What to produce: Copy out exactly the stretch of the listing below that begins at the line containing "refine sum_le_sum fun c _ => ?_" and ends at the line containing "only [zero_mul]; positivity", and copy nothing outside it.

Information:

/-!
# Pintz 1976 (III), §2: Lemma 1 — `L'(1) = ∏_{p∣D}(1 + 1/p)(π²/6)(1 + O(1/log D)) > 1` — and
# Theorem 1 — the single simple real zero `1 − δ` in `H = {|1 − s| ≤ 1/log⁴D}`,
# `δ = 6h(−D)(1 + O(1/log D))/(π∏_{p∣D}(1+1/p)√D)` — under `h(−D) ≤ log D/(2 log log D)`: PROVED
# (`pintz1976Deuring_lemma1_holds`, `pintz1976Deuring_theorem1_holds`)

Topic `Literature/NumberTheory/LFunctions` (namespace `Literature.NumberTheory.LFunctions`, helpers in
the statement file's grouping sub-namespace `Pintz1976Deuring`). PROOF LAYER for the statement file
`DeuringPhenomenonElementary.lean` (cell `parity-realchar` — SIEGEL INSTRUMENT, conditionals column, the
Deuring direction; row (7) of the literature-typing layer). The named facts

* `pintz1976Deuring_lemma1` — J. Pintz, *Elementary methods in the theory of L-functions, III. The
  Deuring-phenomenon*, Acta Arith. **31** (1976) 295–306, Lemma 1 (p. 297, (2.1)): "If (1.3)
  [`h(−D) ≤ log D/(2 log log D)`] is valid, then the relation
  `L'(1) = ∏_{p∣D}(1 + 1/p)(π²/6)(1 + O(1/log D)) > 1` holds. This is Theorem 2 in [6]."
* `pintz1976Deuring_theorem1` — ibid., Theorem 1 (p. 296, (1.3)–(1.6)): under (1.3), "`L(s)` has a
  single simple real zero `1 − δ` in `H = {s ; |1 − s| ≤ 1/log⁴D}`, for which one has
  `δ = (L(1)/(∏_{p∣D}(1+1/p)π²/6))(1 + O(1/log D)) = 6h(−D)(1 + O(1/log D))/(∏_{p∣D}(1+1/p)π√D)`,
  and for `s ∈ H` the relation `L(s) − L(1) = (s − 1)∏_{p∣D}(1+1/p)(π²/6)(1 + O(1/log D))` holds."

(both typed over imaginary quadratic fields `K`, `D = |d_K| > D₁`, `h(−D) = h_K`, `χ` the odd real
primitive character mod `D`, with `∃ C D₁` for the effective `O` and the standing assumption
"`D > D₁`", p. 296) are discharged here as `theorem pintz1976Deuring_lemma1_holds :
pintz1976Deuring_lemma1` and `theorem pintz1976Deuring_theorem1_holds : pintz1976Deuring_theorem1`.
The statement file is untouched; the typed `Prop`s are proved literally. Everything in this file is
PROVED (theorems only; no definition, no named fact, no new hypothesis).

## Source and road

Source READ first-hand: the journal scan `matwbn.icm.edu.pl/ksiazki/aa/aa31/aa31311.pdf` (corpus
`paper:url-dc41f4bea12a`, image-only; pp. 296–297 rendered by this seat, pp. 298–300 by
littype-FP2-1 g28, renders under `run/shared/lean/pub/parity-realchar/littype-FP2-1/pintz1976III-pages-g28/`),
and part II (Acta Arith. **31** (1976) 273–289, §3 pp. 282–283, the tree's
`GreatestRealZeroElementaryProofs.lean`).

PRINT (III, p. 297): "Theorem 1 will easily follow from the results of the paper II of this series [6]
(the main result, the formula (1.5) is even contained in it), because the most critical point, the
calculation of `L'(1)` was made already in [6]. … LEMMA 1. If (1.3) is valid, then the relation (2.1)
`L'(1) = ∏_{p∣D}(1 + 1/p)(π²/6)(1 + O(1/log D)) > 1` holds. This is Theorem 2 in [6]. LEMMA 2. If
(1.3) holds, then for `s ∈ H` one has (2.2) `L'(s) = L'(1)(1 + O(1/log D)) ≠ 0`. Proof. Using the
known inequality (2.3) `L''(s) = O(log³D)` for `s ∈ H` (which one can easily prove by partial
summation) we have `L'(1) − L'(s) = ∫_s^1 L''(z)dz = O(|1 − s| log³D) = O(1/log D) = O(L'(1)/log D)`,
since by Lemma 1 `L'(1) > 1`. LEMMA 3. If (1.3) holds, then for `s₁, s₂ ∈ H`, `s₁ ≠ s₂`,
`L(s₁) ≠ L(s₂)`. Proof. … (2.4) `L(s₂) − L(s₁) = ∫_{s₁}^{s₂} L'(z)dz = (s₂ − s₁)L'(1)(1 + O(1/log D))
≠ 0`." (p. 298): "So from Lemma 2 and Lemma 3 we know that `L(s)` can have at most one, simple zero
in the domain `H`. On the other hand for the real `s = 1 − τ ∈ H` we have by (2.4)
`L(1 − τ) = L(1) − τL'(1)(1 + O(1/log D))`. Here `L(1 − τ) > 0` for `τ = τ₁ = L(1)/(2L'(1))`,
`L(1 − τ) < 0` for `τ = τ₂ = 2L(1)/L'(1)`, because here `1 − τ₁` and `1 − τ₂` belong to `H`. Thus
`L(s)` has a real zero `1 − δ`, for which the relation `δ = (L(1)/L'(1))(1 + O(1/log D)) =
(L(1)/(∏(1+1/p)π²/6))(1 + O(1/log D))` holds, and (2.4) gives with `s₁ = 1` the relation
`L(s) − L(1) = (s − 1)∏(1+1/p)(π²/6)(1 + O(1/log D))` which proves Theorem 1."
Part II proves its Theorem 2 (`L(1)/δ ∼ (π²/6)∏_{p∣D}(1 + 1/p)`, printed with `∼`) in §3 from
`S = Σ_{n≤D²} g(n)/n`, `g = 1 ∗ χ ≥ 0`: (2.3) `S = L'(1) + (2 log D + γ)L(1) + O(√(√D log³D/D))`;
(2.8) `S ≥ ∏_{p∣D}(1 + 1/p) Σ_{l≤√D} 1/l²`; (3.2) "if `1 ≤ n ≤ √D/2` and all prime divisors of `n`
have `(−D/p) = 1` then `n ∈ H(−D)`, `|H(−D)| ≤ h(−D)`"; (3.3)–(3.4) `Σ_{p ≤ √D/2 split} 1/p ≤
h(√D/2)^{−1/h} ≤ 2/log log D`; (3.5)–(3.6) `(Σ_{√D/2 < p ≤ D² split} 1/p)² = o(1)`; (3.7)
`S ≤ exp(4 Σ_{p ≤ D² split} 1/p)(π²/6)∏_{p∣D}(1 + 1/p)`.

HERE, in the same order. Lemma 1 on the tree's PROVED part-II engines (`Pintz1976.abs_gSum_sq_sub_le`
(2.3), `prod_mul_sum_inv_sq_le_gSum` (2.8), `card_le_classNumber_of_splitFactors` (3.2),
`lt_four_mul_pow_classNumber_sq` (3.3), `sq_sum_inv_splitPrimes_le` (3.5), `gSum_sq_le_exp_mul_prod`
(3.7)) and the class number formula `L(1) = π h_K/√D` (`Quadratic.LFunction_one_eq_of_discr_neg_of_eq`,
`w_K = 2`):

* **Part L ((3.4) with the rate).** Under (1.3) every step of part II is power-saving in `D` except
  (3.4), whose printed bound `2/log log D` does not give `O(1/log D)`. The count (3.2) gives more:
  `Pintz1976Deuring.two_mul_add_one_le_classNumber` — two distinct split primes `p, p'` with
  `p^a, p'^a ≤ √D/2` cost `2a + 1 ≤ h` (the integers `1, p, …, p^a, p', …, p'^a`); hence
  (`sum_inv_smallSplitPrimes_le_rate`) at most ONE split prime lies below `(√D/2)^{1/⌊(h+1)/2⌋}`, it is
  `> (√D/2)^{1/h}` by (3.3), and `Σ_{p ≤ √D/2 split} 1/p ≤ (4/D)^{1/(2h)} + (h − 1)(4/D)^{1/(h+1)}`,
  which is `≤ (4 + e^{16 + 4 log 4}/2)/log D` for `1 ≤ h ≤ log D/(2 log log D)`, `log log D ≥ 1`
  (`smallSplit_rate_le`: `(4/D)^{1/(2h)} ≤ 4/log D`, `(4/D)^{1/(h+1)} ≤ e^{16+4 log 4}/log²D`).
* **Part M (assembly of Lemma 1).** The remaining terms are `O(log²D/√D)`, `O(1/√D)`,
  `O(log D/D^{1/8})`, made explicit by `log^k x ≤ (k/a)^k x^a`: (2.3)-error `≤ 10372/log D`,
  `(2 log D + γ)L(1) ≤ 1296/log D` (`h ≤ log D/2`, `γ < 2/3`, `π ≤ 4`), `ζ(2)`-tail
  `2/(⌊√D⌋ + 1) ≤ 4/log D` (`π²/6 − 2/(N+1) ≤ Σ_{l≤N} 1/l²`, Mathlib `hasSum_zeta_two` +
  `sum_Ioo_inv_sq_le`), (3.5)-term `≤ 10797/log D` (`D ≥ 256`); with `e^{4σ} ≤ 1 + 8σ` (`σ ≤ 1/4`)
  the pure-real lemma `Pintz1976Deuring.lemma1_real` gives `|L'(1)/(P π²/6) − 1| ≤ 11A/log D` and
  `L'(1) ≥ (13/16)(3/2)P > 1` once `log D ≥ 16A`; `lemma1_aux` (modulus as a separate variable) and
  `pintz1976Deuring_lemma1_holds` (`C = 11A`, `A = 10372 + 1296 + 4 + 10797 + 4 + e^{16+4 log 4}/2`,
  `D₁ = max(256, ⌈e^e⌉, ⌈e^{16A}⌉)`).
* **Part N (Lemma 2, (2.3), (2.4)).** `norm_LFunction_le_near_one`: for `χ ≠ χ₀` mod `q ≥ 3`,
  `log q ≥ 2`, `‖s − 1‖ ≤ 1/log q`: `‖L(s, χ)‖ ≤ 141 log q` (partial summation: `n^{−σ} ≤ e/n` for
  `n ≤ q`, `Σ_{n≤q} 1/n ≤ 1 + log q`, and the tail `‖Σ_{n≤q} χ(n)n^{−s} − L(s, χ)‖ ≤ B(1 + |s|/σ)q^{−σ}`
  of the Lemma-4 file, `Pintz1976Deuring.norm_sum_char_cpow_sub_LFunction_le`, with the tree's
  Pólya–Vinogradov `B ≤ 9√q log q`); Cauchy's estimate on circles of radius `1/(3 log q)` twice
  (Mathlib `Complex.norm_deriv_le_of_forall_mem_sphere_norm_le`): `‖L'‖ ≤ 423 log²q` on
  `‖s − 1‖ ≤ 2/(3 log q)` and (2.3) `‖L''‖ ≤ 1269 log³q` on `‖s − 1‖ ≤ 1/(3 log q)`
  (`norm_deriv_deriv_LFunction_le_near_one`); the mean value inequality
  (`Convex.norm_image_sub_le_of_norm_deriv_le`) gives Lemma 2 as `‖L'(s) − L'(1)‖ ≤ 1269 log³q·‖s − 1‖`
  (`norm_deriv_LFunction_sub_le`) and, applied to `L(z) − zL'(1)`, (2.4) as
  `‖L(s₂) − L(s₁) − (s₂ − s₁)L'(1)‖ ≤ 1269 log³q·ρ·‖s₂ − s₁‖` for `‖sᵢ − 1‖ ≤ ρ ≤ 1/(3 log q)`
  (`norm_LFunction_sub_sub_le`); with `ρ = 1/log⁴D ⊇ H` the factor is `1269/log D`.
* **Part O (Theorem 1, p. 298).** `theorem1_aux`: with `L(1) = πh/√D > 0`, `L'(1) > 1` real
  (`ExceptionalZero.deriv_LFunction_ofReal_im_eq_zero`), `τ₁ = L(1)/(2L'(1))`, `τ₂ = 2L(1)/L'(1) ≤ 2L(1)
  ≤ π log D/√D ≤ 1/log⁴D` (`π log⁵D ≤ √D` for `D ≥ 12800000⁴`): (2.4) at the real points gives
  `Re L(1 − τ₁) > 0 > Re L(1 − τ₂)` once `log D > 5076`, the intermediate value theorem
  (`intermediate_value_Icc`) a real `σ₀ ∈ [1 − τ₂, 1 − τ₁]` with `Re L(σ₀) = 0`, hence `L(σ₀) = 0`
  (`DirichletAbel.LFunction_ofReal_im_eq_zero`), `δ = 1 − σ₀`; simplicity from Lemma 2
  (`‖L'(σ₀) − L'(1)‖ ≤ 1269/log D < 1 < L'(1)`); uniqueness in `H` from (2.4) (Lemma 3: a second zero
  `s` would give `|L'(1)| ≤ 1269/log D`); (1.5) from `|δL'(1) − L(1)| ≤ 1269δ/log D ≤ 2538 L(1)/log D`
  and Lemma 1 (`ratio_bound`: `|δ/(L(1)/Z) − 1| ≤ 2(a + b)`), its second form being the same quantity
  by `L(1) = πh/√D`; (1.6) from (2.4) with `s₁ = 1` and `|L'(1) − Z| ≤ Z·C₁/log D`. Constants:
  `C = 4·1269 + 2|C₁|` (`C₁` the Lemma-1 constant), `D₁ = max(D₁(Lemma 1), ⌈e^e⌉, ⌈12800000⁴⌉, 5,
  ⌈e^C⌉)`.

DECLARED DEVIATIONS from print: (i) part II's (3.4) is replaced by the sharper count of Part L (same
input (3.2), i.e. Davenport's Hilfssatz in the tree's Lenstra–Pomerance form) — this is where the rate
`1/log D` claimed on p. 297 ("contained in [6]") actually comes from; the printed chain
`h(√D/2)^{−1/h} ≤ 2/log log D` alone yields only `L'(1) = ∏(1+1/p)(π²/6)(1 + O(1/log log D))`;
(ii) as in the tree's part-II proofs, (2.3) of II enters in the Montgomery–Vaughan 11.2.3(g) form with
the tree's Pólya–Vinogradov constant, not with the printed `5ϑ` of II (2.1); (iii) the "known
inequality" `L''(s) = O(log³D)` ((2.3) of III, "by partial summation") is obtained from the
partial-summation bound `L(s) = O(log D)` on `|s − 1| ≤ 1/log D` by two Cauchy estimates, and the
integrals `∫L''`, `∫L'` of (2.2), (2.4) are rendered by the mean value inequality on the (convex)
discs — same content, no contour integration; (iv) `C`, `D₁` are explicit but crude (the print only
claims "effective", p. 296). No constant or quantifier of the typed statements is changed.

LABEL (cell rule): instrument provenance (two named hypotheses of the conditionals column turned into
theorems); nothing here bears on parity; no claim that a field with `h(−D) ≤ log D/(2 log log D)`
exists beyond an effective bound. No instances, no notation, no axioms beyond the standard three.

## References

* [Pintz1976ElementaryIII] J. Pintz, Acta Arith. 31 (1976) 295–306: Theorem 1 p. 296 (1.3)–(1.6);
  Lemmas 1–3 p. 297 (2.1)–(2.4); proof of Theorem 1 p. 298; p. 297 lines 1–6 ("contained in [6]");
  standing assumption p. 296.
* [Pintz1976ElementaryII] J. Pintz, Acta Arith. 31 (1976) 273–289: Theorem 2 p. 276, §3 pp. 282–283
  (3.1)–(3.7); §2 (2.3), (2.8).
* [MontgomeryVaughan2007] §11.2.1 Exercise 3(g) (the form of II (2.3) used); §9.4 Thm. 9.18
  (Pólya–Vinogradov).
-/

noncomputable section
...
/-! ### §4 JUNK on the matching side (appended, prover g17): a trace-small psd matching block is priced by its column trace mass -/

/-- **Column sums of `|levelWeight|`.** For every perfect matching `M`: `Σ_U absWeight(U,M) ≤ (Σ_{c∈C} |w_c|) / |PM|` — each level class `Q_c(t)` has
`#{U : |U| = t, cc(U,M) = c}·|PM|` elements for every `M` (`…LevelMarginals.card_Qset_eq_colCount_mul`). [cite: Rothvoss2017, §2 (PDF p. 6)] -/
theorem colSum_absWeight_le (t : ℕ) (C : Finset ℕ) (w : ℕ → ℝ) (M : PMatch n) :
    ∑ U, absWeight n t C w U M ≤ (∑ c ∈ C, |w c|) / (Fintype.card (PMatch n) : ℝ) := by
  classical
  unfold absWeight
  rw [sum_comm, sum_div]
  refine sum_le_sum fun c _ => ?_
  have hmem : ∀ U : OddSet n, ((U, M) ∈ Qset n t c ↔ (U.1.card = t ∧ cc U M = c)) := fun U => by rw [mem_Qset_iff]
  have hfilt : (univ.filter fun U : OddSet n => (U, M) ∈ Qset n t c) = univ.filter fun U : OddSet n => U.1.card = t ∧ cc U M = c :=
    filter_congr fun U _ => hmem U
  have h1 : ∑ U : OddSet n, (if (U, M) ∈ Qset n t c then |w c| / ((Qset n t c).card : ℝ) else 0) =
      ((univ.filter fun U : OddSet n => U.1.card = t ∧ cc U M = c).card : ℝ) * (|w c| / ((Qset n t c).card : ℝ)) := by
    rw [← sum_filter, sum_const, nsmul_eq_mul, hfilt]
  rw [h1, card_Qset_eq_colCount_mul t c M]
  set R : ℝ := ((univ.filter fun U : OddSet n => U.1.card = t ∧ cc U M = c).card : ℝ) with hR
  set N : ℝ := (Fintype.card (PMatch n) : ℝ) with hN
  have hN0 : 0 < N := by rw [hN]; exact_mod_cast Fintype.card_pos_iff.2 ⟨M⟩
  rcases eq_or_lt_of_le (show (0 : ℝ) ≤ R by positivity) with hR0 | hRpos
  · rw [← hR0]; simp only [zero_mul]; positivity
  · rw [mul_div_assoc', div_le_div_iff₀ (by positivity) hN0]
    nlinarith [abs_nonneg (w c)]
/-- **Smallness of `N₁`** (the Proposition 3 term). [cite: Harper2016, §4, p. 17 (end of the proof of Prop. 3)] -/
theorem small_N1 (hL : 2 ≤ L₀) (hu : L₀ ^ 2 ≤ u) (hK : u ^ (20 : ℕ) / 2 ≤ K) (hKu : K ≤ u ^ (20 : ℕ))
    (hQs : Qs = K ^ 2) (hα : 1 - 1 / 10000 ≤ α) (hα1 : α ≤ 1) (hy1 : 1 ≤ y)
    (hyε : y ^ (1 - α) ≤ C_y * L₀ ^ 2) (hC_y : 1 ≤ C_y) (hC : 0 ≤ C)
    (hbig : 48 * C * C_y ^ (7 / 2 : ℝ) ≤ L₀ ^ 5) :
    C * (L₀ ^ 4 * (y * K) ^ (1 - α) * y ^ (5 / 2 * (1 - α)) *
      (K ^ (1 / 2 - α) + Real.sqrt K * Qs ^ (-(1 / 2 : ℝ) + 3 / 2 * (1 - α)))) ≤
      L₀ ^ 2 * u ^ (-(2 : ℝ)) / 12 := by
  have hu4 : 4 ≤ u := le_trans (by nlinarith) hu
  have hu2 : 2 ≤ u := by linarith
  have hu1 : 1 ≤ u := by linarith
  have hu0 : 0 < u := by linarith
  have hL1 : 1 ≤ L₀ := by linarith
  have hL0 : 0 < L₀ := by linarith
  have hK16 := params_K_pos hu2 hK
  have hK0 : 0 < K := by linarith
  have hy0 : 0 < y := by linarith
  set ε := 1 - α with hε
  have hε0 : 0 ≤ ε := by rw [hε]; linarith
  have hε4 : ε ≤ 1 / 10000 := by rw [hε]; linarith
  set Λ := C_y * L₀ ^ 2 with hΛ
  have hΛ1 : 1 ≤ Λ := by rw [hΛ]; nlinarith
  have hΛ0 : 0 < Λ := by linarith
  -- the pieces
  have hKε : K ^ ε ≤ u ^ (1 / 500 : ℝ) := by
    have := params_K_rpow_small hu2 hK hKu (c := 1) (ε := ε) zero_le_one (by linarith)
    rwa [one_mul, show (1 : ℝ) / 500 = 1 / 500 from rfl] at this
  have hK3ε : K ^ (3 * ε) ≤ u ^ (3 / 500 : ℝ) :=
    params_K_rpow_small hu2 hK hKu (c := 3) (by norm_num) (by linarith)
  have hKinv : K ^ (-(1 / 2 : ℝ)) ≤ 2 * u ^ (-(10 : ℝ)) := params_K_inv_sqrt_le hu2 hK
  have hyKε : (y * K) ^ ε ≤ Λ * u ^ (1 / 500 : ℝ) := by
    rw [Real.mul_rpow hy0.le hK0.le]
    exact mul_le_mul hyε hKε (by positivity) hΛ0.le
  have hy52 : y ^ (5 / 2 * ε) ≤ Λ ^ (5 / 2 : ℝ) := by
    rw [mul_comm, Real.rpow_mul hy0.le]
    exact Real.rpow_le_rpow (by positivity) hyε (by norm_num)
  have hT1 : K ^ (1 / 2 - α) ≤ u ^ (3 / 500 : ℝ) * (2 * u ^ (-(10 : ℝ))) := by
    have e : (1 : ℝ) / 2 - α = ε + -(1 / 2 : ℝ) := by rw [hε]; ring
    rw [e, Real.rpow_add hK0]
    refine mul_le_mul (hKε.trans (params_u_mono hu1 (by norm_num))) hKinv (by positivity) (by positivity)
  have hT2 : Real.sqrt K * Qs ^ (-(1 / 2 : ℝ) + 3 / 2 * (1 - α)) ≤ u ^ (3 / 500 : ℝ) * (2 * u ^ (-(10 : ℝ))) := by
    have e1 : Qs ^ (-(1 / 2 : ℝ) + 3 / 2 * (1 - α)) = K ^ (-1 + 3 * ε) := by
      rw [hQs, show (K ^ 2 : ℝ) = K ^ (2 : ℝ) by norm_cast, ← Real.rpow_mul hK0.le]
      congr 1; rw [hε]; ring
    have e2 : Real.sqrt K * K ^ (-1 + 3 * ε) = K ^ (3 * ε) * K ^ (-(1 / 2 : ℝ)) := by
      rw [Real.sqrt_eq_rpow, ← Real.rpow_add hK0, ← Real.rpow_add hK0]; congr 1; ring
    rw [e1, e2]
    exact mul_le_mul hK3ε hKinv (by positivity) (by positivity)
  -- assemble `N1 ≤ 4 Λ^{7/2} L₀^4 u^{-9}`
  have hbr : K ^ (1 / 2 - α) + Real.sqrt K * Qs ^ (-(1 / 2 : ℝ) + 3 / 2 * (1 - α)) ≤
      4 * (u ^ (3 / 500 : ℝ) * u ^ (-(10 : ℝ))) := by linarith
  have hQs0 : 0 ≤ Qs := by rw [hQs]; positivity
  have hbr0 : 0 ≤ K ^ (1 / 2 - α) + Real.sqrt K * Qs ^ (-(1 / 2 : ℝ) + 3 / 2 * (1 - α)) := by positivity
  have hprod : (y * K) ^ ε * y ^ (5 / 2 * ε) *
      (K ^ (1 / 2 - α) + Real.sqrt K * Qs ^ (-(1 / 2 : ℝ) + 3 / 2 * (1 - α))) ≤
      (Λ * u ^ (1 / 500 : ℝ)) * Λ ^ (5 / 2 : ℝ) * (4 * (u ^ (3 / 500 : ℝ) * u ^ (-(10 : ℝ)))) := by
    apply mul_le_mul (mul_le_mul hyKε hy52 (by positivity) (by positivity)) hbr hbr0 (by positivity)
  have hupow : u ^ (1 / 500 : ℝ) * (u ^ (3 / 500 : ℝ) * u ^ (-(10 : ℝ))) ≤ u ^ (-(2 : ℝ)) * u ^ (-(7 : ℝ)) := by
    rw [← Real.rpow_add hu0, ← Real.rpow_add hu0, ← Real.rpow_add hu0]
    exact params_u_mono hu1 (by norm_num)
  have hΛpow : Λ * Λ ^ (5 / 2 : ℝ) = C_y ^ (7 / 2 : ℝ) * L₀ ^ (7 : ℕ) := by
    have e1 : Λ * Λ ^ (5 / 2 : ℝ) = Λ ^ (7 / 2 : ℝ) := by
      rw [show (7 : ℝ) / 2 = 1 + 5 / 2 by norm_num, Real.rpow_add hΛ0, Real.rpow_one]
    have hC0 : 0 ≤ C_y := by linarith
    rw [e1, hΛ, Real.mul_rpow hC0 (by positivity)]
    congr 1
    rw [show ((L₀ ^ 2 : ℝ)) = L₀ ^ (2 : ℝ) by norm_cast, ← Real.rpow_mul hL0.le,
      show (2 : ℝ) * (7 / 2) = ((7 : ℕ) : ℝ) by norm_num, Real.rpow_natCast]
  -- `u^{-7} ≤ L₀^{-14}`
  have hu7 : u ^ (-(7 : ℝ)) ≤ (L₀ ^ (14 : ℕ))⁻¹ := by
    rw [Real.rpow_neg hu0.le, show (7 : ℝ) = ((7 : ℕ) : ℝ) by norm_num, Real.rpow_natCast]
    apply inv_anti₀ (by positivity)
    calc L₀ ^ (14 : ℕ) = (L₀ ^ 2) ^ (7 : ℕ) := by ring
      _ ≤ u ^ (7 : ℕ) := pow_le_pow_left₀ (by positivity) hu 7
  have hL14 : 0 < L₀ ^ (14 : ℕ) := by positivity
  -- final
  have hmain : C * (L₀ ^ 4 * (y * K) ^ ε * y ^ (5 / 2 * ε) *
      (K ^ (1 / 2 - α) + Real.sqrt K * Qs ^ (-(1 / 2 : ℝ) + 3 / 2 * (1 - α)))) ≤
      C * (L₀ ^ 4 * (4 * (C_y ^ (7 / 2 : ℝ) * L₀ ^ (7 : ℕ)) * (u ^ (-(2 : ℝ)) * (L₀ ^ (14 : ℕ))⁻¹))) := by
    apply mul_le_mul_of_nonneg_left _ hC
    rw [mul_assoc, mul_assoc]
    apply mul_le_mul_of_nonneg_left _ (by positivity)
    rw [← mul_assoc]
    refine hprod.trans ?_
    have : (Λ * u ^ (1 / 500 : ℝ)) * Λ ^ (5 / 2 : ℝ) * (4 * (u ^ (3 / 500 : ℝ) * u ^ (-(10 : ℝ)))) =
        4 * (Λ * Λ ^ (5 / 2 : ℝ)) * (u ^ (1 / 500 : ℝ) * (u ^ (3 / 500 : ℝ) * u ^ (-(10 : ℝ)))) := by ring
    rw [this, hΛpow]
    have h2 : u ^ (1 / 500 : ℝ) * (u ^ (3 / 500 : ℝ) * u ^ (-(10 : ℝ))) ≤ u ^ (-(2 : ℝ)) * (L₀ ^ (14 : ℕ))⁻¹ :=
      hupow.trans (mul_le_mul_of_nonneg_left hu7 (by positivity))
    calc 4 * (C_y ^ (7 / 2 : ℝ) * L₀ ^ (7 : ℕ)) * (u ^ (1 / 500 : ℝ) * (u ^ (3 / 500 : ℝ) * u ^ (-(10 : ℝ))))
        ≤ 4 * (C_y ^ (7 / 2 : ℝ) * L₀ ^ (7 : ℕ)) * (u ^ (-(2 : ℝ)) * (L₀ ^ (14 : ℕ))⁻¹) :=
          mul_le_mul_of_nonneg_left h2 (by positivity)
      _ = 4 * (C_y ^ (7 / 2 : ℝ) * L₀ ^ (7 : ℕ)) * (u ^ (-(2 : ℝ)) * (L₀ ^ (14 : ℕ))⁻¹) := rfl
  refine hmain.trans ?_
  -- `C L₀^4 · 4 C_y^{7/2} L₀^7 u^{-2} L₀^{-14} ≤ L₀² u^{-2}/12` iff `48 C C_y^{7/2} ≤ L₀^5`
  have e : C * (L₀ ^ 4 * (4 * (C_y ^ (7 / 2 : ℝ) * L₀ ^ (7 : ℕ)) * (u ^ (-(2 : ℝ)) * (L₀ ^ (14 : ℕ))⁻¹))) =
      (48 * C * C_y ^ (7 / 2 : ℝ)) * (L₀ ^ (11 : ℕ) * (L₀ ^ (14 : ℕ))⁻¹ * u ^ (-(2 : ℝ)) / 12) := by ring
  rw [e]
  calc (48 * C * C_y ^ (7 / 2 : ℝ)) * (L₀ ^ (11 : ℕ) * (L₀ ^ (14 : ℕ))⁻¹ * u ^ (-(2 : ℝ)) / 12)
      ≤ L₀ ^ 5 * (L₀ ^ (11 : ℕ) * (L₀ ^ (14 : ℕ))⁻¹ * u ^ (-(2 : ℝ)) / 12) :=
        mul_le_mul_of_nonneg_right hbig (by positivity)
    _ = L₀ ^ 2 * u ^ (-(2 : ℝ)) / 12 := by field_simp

Task solution:
  refine sum_le_sum fun c _ => ?_
  have hmem : ∀ U : OddSet n, ((U, M) ∈ Qset n t c ↔ (U.1.card = t ∧ cc U M = c)) := fun U => by rw [mem_Qset_iff]
  have hfilt : (univ.filter fun U : OddSet n => (U, M) ∈ Qset n t c) = univ.filter fun U : OddSet n => U.1.card = t ∧ cc U M = c :=
    filter_congr fun U _ => hmem U
  have h1 : ∑ U : OddSet n, (if (U, M) ∈ Qset n t c then |w c| / ((Qset n t c).card : ℝ) else 0) =
      ((univ.filter fun U : OddSet n => U.1.card = t ∧ cc U M = c).card : ℝ) * (|w c| / ((Qset n t c).card : ℝ)) := by
    rw [← sum_filter, sum_const, nsmul_eq_mul, hfilt]
  rw [h1, card_Qset_eq_colCount_mul t c M]
  set R : ℝ := ((univ.filter fun U : OddSet n => U.1.card = t ∧ cc U M = c).card : ℝ) with hR
  set N : ℝ := (Fintype.card (PMatch n) : ℝ) with hN
  have hN0 : 0 < N := by rw [hN]; exact_mod_cast Fintype.card_pos_iff.2 ⟨M⟩
  rcases eq_or_lt_of_le (show (0 : ℝ) ≤ R by positivity) with hR0 | hRpos
  · rw [← hR0]; simp only [zero_mul]; positivity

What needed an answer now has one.